Twelve Publishing is a Canadian publishing company that has dedicated itself to publishing one book a month. The twelve best books it receives every year.

I’m currently reading one of their choices, which has turned out to be superb.
Geo of bliss The Geography of Bliss: One Grump’s Search for the Happiest Places in the World by Eric Weiner.

The NPR correspondent goes around the world, travelling to the places considered the happiest to discover their collective secrets. We often relate our happiness to our geography, and he seeks to find out if this has any truth to it. “With our words, we subconsciously conflate geography and happiness. We speak of searching for happiness, of finding contentment, as if these were locations in an atlas, actual places that we could visit if only we had the proper map and the right navigational skills. Anyone who has taken a vacation to, say, some Caribbean island and had flash through their mind the uninvited thought, ‘I could be happy here’ knows what I mean.”

He travels to the Netherlands where happiness is being researched scientifically, to Switzerland where shear boredom and cleanliness seems to be the answer to the world’s purported happiest people, to Bhutan where happiness is a government goal and mandate.
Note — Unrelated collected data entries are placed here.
import Mathlib
import HarnessLib
import Summits.HubbardSuperconductivity.HubbardSuperconductivity.Theorems.KLProgrammeC4aFoldBoxLawRowsPrimed
import Summits.HubbardSuperconductivity.HubbardSuperconductivity.Theorems.KLProgrammeC4aBoxIntegralContinuityCfg
import Summits.HubbardSuperconductivity.HubbardSuperconductivity.Theorems.KLProgrammeC4aCausticWindowCoverLog

/-!
# Route `KLProgramme` — crux C4a, S3 brick (B4) «(U1)-HYBRID» part U1: THE NEAR-CAUSTIC BOX OF AN UMKLAPP SHEET for a CONFIGURATION-DEPENDENT loop numerator
# `X ϑ e v` — `∫_W |∬ w·X(ϑ,·,·)·(K e)′(ē)| dϑ ≤ max(b_trans, b_anti)` (primed kernel rows), the re-issue of `nearCausticBox_integral_le'`

Cell `gate-hubbard-kl`, seat hubbard-kl-k3c3-p3 (g36; row «implicit-function / monotonicity route for μ(n)»).  Located brick for the (C)-closer lane / the (M4)
assembly of the umklapp first-order ϑ-layer (stub (C) `stub_twoLeg_curvature` of `KLRegimeEngineV17F2`, stmt-HubbardSuperconductivity-20437), memo
HOME/hubbard-kl-k3c3-p3/U1-CAUSTIC-SUP.md §19 «(U1)-NUMERATOR-ϑ» / «(U1)-HYBRID».

WHY.  `…C4aNearCausticBoxPrimed.nearCausticBox_integral_le'` (p695427) takes the loop numerator as `X e v`; the first-order co-moving jet delivers
`J(e,v+θ)·De_K(S(ϑ) − Φ(e,v+θ))[S′(ϑ)]`, which depends on `ϑ`.  The three laws of part 6′ (`foldBox_law_rows'`) are per-`ϑ` statements and the cover theorem
(`intervalIntegral_caustic_nearCaustic_umklapp_log_le`) is abstract in `F`, so the same composition holds for `X : ℝ → ℝ → ℝ → ℝ` with the numerator rows asked
at every `ϑ` (uniform constants `X₀, X₁, XL`; joint continuity on `ℝ × [−hi,hi] × ℝ`): apply part 6′ at each `ϑ` to the frozen numerator `X ϑ` and read its
conclusion at that `ϑ`.  Kernel rows, thresholds and the bound are BYTE-IDENTICAL to p695427.
* **`nearCausticBox_integral_le_cfg`** (HEADLINE).
Sizes binder shape + `FrameOK`/`GeomConstants`; nothing asserts (C), K3 or superconductivity.
References: FST II CPAM 51 (1998) §3 [cite: FeldmanSalmhoferTrubowitz1998]; Salmhofer 1999 §4.5.3 [cite: Salmhofer1999].
-/



noncomputable section

namespace Summit.HubbardSuperconductivity.HubbardSuperconductivity.Theorems.C4a

set_option linter.dupNamespace false -- summit = problem name (single-conjunct summit), D-0017

open Real Set MeasureTheory intervalIntegral
open Literature.MathematicalPhysics.QuantumLattice Literature.MathematicalPhysics.QuantumLattice.BandSectorCounting
open Literature.MathematicalPhysics.QuantumLattice.FermiRG
open Summit.HubbardSuperconductivity.HubbardSuperconductivity.Theorems.KLRegimeSplit
open Summit.HubbardSuperconductivity.HubbardSuperconductivity.Theorems.DispersionFlow
open Summit.HubbardSuperconductivity.HubbardSuperconductivity.Theorems.PerturbedFermiCurve

section Sizes

variable {K : TrigPolyC4v} {A : ℝ} (hA : ∀ p : Momentum, ∀ j ≤ 2, ‖iteratedFDeriv ℝ j (frameShift K) p‖ ≤ A) (hA20 : A ≤ 1 / 20)
  (hd : klCurveD ≤ (bandBounds (show (-4 : ℝ) < -1.1 by norm_num) (show (-1.1 : ℝ) ≤ -0.1 by norm_num)
    (show (-0.1 : ℝ) < 0 by norm_num)).Dtmin - 2 * A)
  {μ r : ℝ} (hr : 0 < r) (hlo : (-1.1 : ℝ) < μ - r - A) (hhi : μ + r + A < -0.1)
  {A₃ A₄ : ℝ} (hA₃ : ∀ p : Momentum, ‖iteratedFDeriv ℝ 3 (frameShift K) p‖ ≤ A₃)
  (hA₄ : ∀ p : Momentum, ‖iteratedFDeriv ℝ 4 (frameShift K) p‖ ≤ A₄)
  {K₁ K₂ K₃ : ℝ} (hK₁ : ∀ p : Momentum, ‖fderiv ℝ (frameLevel μ K) p‖ ≤ K₁) (hK₂ : ∀ p : Momentum, ‖iteratedFDeriv ℝ 2 (frameLevel μ K) p‖ ≤ K₂)
  (hK₃ : ∀ p : Momentum, ‖iteratedFDeriv ℝ 3 (frameLevel μ K) p‖ ≤ K₃)
include hA hA20 hd hr hlo hhi hA₃ hA₄ hK₁ hK₂ hK₃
In Qatar he finds folks who think money can buy anything, including happiness, to Iceland – the happiness of failure, and in Thailand where happiness is just plain not thinking about it. In Moldova he finds the concept that happiness is always somewhere else, and in the US where it is in the place you consider home.

I laughed outloud three times while reading just the opening page. Weiner’s descriptions are so good, I was brought back to the places I’ve been, and felt a huge sense of desire for the places I haven’t seen yet. Except for Moldova. Moldova is the one place he visited that isn’t happy. They are described as the unhappiest people in the world. Their reasoning is that they don’t have enough money. But as Weiner viewed in Bhutan, money isn’t as important as a strong sense of culture and belonging. 90% of Bhutanese that have a chance to study in the US or Britain return to their home country, even though there is virtually no economy there. (To which an American tourist commented, “well, why would they do that.”) The real reason Weiner encounters for unhappiness is a lack of trust and true friendships, two qualities that are belittled as weakness in Moldova.

Overall, I just found this to be an intensely enjoyable book.